Upon completion of the structural definition process, the Medicinal Product based on the Ref. MP is assigned the status "completely structurally defined".

At that point, an automatically generated enriched email notification is sent to top-level cmc entity person with the information that a New Medicinal Product-Preparation Production Chain is created.

7.1 Complete structural definition during the first session

The minimal data set denoted with (*) is prerequisite for the insertion of the record into the eCTD Integral information System.

If the minimal data set requirement is met, then confirmation of the complete structural definition is prompted. If the complete structural definition is confirmed, the record is inserted into the database of the eCTD Integral Information System with the status "completely structurally defined" and with the ability to be used to define corporate entities of the higher level.

7.2 Complete structural definition in several sessions

In the first session only the minimal data set and maybe some additional data are defined. At the end of the session, confirmation of the complete structural definition is prompted. If the answer is negative, the record is inserted and the status of the entity is set to "incompletely structurally defined"

Additional data can be added on the same application form by clicking on the "Additional data" button and selecting the required Medicinal Product based on the Ref. MP from the LoV of incompletely defined Medicinal Products based on the Ref. MP. Previous enriched emails related to the selected entity can be seen on the "correspondence" sub-application form.

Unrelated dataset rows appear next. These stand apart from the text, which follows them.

/-- A `𝔭`-family turns sums inside `𝔭` into products: `h (∑ a_k) = ∏ h (a_k)`. [cite: Conrad2004GrossZagier, §7 (Thm. 7.5)] -/
theorem map_sum_eq_prod_of_family (hadd : ∀ π ∈ 𝔭, ∀ π' ∈ 𝔭, h (π + π') = h π * h π')
    (hlin : ∀ (x : O), ∀ π ∈ 𝔭, h (x * π) = h π ≫ act₂.i x) {κ : Type*} (s : Finset κ) (a : κ → O) (ha : ∀ k ∈ s, a k ∈ 𝔭) :
    h (∑ k ∈ s, a k) = ∏ k ∈ s, h (a k) := by
  classical
  induction s using Finset.induction_on with
  | empty => rw [Finset.sum_empty, Finset.prod_empty, map_zero_eq_one_of_family act₂ h hlin]
  | insert b s hb ih =>
    rw [Finset.sum_insert hb, Finset.prod_insert hb,
      hadd _ (ha b (Finset.mem_insert_self b s)) _ (Ideal.sum_mem _ fun k hk => ha k (Finset.mem_insert_of_mem hk)),
      ih fun k hk => ha k (Finset.mem_insert_of_mem hk)]

/-- **The annihilator of a point under a `𝔭`-family is checked on generators**: if the coordinates of `P` generate `𝔭` and `t ≫ h(P_k) = 1` for all `k`, then
`t ≫ h(π) = 1` for every `π ∈ 𝔭` (write `π = ∑ c_k P_k`, `h(π) = ∏ h(P_k) ≫ ι₂(c_k)`). [cite: MilneCM2006, §7] [cite: Conrad2004GrossZagier, §7 (Thm. 7.5)] -/
theorem comp_family_eq_one_of_forall {m : ℕ} (P : Matrix (Fin m) (Fin 1) O) (h𝔭 : Ideal.span (Set.range fun k => P k 0) = 𝔭)
    (hadd : ∀ π ∈ 𝔭, ∀ π' ∈ 𝔭, h (π + π') = h π * h π') (hlin : ∀ (x : O), ∀ π ∈ 𝔭, h (x * π) = h π ≫ act₂.i x)
    {T : Over S} (t : T ⟶ A₁.X) (ht : ∀ k, t ≫ h (P k 0) = 1) {π : O} (hπ : π ∈ 𝔭) : t ≫ h π = 1 := by
  have hπ' : π ∈ Ideal.span (Set.range fun k => P k 0) := by rw [h𝔭]; exact hπ
  obtain ⟨c, hc⟩ := (Ideal.mem_span_range_iff_exists_fun (R := O)).mp hπ'
  have hPk : ∀ k, P k 0 ∈ 𝔭 := fun k => by rw [← h𝔭]; exact Ideal.subset_span ⟨k, rfl⟩
  rw [← hc, map_sum_eq_prod_of_family act₂ h hadd hlin _ _ fun k _ => Ideal.mul_mem_left _ _ (hPk k), comp_finset_prod]
  refine Finset.prod_eq_one fun k _ => ?_
  haveI := act₂.isMonHom (c k)
  rw [hlin (c k) _ (hPk k), ← Category.assoc, ht k, MonObj.one_comp]

variable {m : ℕ} (E' : Matrix (Fin m) (Fin m) O) (hE' : E' * E' = E') (P : Matrix (Fin m) (Fin 1) O)

/-- **`E′·(h P_k)_k = (h P_k)_k`**: the tuple of values of a `𝔭`-family at the coordinates of `P ∈ 𝔟 = E′·𝒪ᵐ` is a point of `A₂ ⊗_𝒪 𝔟 = Fix([E′] ↷ A₂ᵐ)` with values in `A₁`
(`(E′·x)_j = ∏_k h(P_k) ≫ ι₂(E′_{jk}) = h(∑_k E′_{jk} P_k) = h(P_j)`). [cite: Conrad2004GrossZagier, §7 (Thm. 7.5)] -/
theorem matrixComp_family_coords (hP : E' * P = P) (h𝔭 : Ideal.span (Set.range fun k => P k 0) = 𝔭)
    (hadd : ∀ π ∈ 𝔭, ∀ π' ∈ 𝔭, h (π + π') = h π * h π') (hlin : ∀ (x : O), ∀ π ∈ 𝔭, h (x * π) = h π ≫ act₂.i x) :
    matrixComp act₂ E' (fun k => h (P k 0)) = fun k => h (P k 0) := by
  have hPk : ∀ k, P k 0 ∈ 𝔭 := fun k => by rw [← h𝔭]; exact Ideal.subset_span ⟨k, rfl⟩
  funext j
  unfold matrixComp
  have hj : P j 0 = ∑ k, E' j k * P k 0 := by
    conv_lhs => rw [← hP]
    rw [Matrix.mul_apply]
  rw [hj, map_sum_eq_prod_of_family act₂ h hadd hlin _ _ fun k _ => Ideal.mul_mem_left _ _ (hPk k)]
  exact Finset.prod_congr rfl fun k _ => (hlin (E' j k) _ (hPk k)).symm

/-- **THE HOMOMORPHISM OF A `𝔭`-FAMILY**: there is `q : A₁ ⟶ A₂ ⊗_𝒪 𝔟` with coordinates `q ≫ ι ≫ pr_k = h(P_k)`, and it is a homomorphism of `S`-group schemes
(«`Hom_𝒪(𝔭, Hom(A₁, A₂)) = Hom(A₁, A₂ ⊗_𝒪 𝔭⁻¹)`»; `q := serreHomEquiv⁻¹ (h P_k)_k`, ★ `isMonHom_of_coords`). [cite: Conrad2004GrossZagier, §7 (Thm. 7.5)]
[cite: RapoportSmithlingZhang2020Diagonal, §3.2 (p. 11)] -/
theorem exists_hom_coords_eq_family (hP : E' * P = P) (h𝔭 : Ideal.span (Set.range fun k => P k 0) = 𝔭)
    (hadd : ∀ π ∈ 𝔭, ∀ π' ∈ 𝔭, h (π + π') = h π * h π') (hlin : ∀ (x : O), ∀ π ∈ 𝔭, h (x * π) = h π ≫ act₂.i x)
    (hmon : ∀ k, IsMonHom (h (P k 0))) :
    ∃ (q : A₁.X ⟶ (serreTensor act₂ E' hE').X), IsMonHom q ∧
      ∀ k, (serreHomEquiv act₂ E' hE' A₁.X q : Fin m → (A₁.X ⟶ A₂.X)) k = h (P k 0) := by
  let q : A₁.X ⟶ (serreTensor act₂ E' hE').X :=
    (serreHomEquiv act₂ E' hE' A₁.X).symm ⟨fun k => h (P k 0), matrixComp_family_coords act₂ h E' P hP h𝔭 hadd hlin⟩
  have hq : ∀ k, (serreHomEquiv act₂ E' hE' A₁.X q : Fin m → (A₁.X ⟶ A₂.X)) k = h (P k 0) := fun k => by
    simp only [q, Equiv.apply_symm_apply]
  exact ⟨q, isMonHom_of_coords (X := A₁) act₂ E' hE' q fun k => by rw [hq k]; exact hmon k, hq⟩

end Family

/-! ## §2 The rows (r0)(r1)(r4)(r5) of ANY `q` with coordinates `h(P_k)` -/

section Rows

variable {S : Scheme.{u}} {A₁ A₂ : AbelianSchemeOver S} {O : Type*} [CommRing O] (act₂ : A₂.RingAction O) [IsCommMonObj A₂.X]
  (h : O → (A₁.X ⟶ A₂.X)) {𝔭 : Ideal O} {m : ℕ} (E' : Matrix (Fin m) (Fin m) O) (hE' : E' * E' = E') (P : Matrix (Fin m) (Fin 1) O)
  (q : A₁.X ⟶ (serreTensor act₂ E' hE').X) (hq : ∀ k, (serreHomEquiv act₂ E' hE' A₁.X q : Fin m → (A₁.X ⟶ A₂.X)) k = h (P k 0))

include hq in
/-- A `q` with homomorphism coordinates is a homomorphism (★ `isMonHom_of_coords`). [cite: Kottwitz1992, §5 (p. 390)] -/
theorem isMonHom_of_coords_eq_family (hmon : ∀ k, IsMonHom (h (P k 0))) : IsMonHom q :=
  isMonHom_of_coords (X := A₁) act₂ E' hE' q fun k => by rw [hq k]; exact hmon k

include hq in
/-- The coordinates of `t ≫ q` are `t ≫ h(P_k)`. [cite: Conrad2004GrossZagier, §7 (Thm. 7.5)] -/
theorem serreHomEquiv_comp_of_coords_eq_family {T : Over S} (t : T ⟶ A₁.X) (k : Fin m) :
    (serreHomEquiv act₂ E' hE' T (t ≫ q) : Fin m → (T ⟶ A₂.X)) k = t ≫ h (P k 0) := by
  rw [serreHomEquiv_comp, hq]

include hq in
/-- **(r0) «`d_π ∘ q = h_π`» IN COVER-FREE FORM**: `q ≫ ι_𝔟(π) = h(π) ≫ ψ_P` for every `π ∈ 𝔭` (both sides have coordinates `h(π) ≫ ι₂(P_k) = h(P_k π) = h(P_k) ≫ ι₂(π)`).
[cite: Conrad2004GrossZagier, §7 (Thm. 7.5)] [cite: MilneCM2006, §7] -/
theorem comp_serreAction_i_eq_family_comp_serreTranslate (hP : E' * P = P) (h𝔭 : Ideal.span (Set.range fun k => P k 0) = 𝔭)
    (hlin : ∀ (x : O), ∀ π ∈ 𝔭, h (x * π) = h π ≫ act₂.i x) {π : O} (hπ : π ∈ 𝔭) :
    q ≫ (serreAction act₂ E' hE').i π = h π ≫ serreTranslate act₂ E' hE' P := by
  have hPk : ∀ k, P k 0 ∈ 𝔭 := fun k => by rw [← h𝔭]; exact Ideal.subset_span ⟨k, rfl⟩
  refine (serreHomEquiv act₂ E' hE' A₁.X).injective (Subtype.ext (funext fun k => ?_))
  rw [serreHomEquiv_comp_serreTranslate act₂ E' hE' P hP (h π) k, serreHomEquiv_apply_coe, Category.assoc, Category.assoc,
    serreAction_i_comp_ι_assoc, matrixEnd_scalar_powProj, ← Category.assoc, ← Category.assoc]
  have hk := hq k
  rw [serreHomEquiv_apply_coe] at hk
  rw [hk, ← hlin π _ (hPk k), ← hlin (P k 0) _ hπ, mul_comm]

include hq in
/-- **(r1) `Ker q = ⋂_{π ∈ 𝔭} Ker h(π)` ON `T`-POINTS**: `t ≫ q = 1 ↔ ∀ π ∈ 𝔭, t ≫ h(π) = 1` (coordinates of `t ≫ q` are `t ≫ h(P_k)`; a `𝔭`-family killing the generators
`P_k` at `t` kills `𝔭` at `t`).  Model: `Ker(V∕Λ₁ → V∕𝔭⁻¹Λ₂) = {v | 𝔭v ⊆ Λ₂}`. [cite: Conrad2004GrossZagier, §7 (Thm. 7.5)] [cite: MilneCM2006, §7] -/
theorem comp_eq_one_iff_forall_family (h𝔭 : Ideal.span (Set.range fun k => P k 0) = 𝔭)
    (hadd : ∀ π ∈ 𝔭, ∀ π' ∈ 𝔭, h (π + π') = h π * h π') (hlin : ∀ (x : O), ∀ π ∈ 𝔭, h (x * π) = h π ≫ act₂.i x)
    {T : Over S} (t : T ⟶ A₁.X) : t ≫ q = 1 ↔ ∀ π ∈ 𝔭, t ≫ h π = 1 := by
  rw [eq_one_iff_serreHomEquiv act₂ E' hE']
  simp only [serreHomEquiv_comp_of_coords_eq_family act₂ h E' hE' P q hq]
  refine ⟨fun ht π hπ => comp_family_eq_one_of_forall act₂ h P h𝔭 hadd hlin t ht hπ, fun ht k => ht _ ?_⟩
  rw [← h𝔭]; exact Ideal.subset_span ⟨k, rfl⟩

include hq in
/-- **(r4) EQUIVARIANCE THROUGH THE SERRE ACTION**: if `ι₁(x)` commutes past every `h(P_k)` into `ι₂(x)`, then `ι₁(x) ≫ q = q ≫ ι_𝔟(x)` (coordinates; ★ `serreAction_i_comp_ι`,
★ `matrixEnd_scalar_powProj`). [cite: Kottwitz1992, §5 (p. 390)] -/
theorem act_comp_eq_comp_serreAction_i_of_family (act₁ : O → (A₁.X ⟶ A₁.X))
    (heq : ∀ (x : O) (k : Fin m), act₁ x ≫ h (P k 0) = h (P k 0) ≫ act₂.i x) (x : O) :
    act₁ x ≫ q = q ≫ (serreAction act₂ E' hE').i x := by
  haveI := (isMonHom_serreι_serreπ act₂ E' hE').2.2
  rw [← cancel_mono (serreι act₂ E' hE'), Category.assoc, Category.assoc, serreAction_i_comp_ι]
  refine pow_hom_ext fun k => ?_
  have hk := hq k
  rw [serreHomEquiv_apply_coe, Category.assoc] at hk
  simp only [Category.assoc]
  rw [matrixEnd_scalar_powProj, hk, heq x k, ← hk, Category.assoc, Category.assoc]

include hq in
/-- **(r5) LEVEL POINTS CORRESPOND**: if `σ₁ ≫ h(P_k) = σ₂ ≫ ι₂(P_k)` for all `k` (the level law of the family; model: `π·(v∕n) + Λ₂ = ι₂(π)(v∕n + Λ₂)`), then
`σ₁ ≫ q = σ₂ ≫ ψ_P` (same coordinates). [cite: MumfordAV1970, §7 Thm. 4 (p. 72)] [cite: Kottwitz1992, §5 (p. 391)] -/
theorem comp_eq_comp_serreTranslate_of_family (hP : E' * P = P) {T : Over S} (σ₁ : T ⟶ A₁.X) (σ₂ : T ⟶ A₂.X)
    (hlvl : ∀ k, σ₁ ≫ h (P k 0) = σ₂ ≫ act₂.i (P k 0)) :
    σ₁ ≫ q = σ₂ ≫ serreTranslate act₂ E' hE' P := by
  refine (serreHomEquiv act₂ E' hE' T).injective (Subtype.ext (funext fun k => ?_))
  rw [serreHomEquiv_comp_of_coords_eq_family act₂ h E' hE' P q hq, serreHomEquiv_comp_serreTranslate act₂ E' hE' P hP, hlvl]

end Rows

/-! ### §2b The polarisation row (r3) over a reduced locally Noetherian base -/

section Lambda

variable {S : Scheme.{u}} [IsReduced S] [IsLocallyNoetherian S] {A₁ A₂ : AbelianSchemeOver S} {O : Type*} [CommRing O]
  (act₂ : A₂.RingAction O) [IsCommMonObj A₂.X]
  (h : O → (A₁.X ⟶ A₂.X)) {𝔭 : Ideal O} {m : ℕ} (E' : Matrix (Fin m) (Fin m) O) (hE' : E' * E' = E') (P : Matrix (Fin m) (Fin 1) O)
  (Q : Matrix (Fin 1) (Fin m) O) {N : ℕ}
  (q : A₁.X ⟶ (serreTensor act₂ E' hE').X) [IsMonHom q]
  (hq : ∀ k, (serreHomEquiv act₂ E' hE' A₁.X q : Fin m → (A₁.X ⟶ A₂.X)) k = h (P k 0))
  (D₁ : A₁.DualPair) (D₂ : A₂.DualPair) (DB : (serreTensor act₂ E' hE').DualPair)
  (hD₁ : Nonempty ((Scheme.Modules.pullback (DualPair.unitHatSlice D₁)).obj D₁.P ≅ SheafOfModules.unit _))
  (hD₂ : Nonempty ((Scheme.Modules.pullback (DualPair.unitHatSlice D₂)).obj D₂.P ≅ SheafOfModules.unit _))
  (hDB : Nonempty ((Scheme.Modules.pullback (DualPair.unitHatSlice DB)).obj DB.P ≅ SheafOfModules.unit _))
  (lam₁ : A₁.X ⟶ D₁.hat.X) (lam₂ : A₂.X ⟶ D₂.hat.X) (lamB : (serreTensor act₂ E' hE').X ⟶ DB.hat.X) [IsMonHom lam₁] [IsMonHom lamB]

/-- `N = QP ∈ 𝔭`: the Serre integer lies in the ideal generated by the coordinates of `P`. [cite: Conrad2004GrossZagier, §7 (Thm. 7.5)] -/
theorem natCast_mem_of_mul_eq_scalar (hQP : Q * P = Matrix.scalar (Fin 1) (N : O)) (h𝔭 : Ideal.span (Set.range fun k => P k 0) = 𝔭) :
    (N : O) ∈ 𝔭 := by
  have h1 : (N : O) = ∑ k, Q 0 k * P k 0 := by
    have := congrFun (congrFun hQP 0) 0
    rw [Matrix.mul_apply, Matrix.scalar_apply, Matrix.diagonal_apply_eq] at this
    exact this.symm
  rw [h1, ← h𝔭]
  exact Ideal.sum_mem _ fun k _ => Ideal.mul_mem_left _ _ (Ideal.subset_span ⟨k, rfl⟩)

The structural definition is completed when a positive response is given to the prompt for a complete structural definition. The Medicinal Product based on the Ref. MP  is assigned the status "completely structurally defined" with the ability to be used to define corporate entities of the higher level.

Narrative definition

The designated cmc entity person is responsible for complete narrative definition of the Medicinal Product based on Ref. MP.

The eCTD documents can be either:

  • created by the designated cmc entity person and manually uploaded to the Corporate Documentation Cloud
    and/or
  • collected from related Business Partners via email correspondence and automatically uploaded to the Corporate Documentation Cloud during the registered email processing of the Business Partner's enriched email messages

Therefore, in order to narratively define a Medicinal Product based on Ref. MP following business processes must be performed:

  1. Creation of eCTD documents and manual uploading to the Corporate Documentation Cloud
    and/or
  2. Collection of eCTD documents via email correspondence and automatic uploading to the Corporate Documentation Cloud
  3. Completion of the process

1.Creation of eCTD documents and manual uploading to the Corporate Documentation Cloud

Using any regular text processor eCTD documents have to be created and pdf files generated for the uploading to the Corporate Documentation Cloud. If required, the process of verification by a senior manager can be included upon request.

The process is initiated by choosing the menu item "Corporate Entity creation / Medicinal Product / Narrative Data" on the "Corporate Entities" application module.

Other than that, the process is same as described in the "Substance - creation" page of this site, here.

2. Collection of eCTD documents via email and automatic uploading to the Corporate Documentation Cloud

In case the eCTD documents were originally generated by the Business Partner, they can be obtained via email correspondence. During the processing of such a Business Partner's regular email message by the Enriched Email and using the email attachments classification, they are automatically uploaded to the Corporate Documentation Cloud.

The process is same as described in the "Substance - creation" page of this site, here.

3. Completion of the process

When all mandatory replacement files in the directory tree are replaced with the written eCTD files, the process ends automatically and the Medicinal Product based on Ref. MP is set to be "completely narratively defined".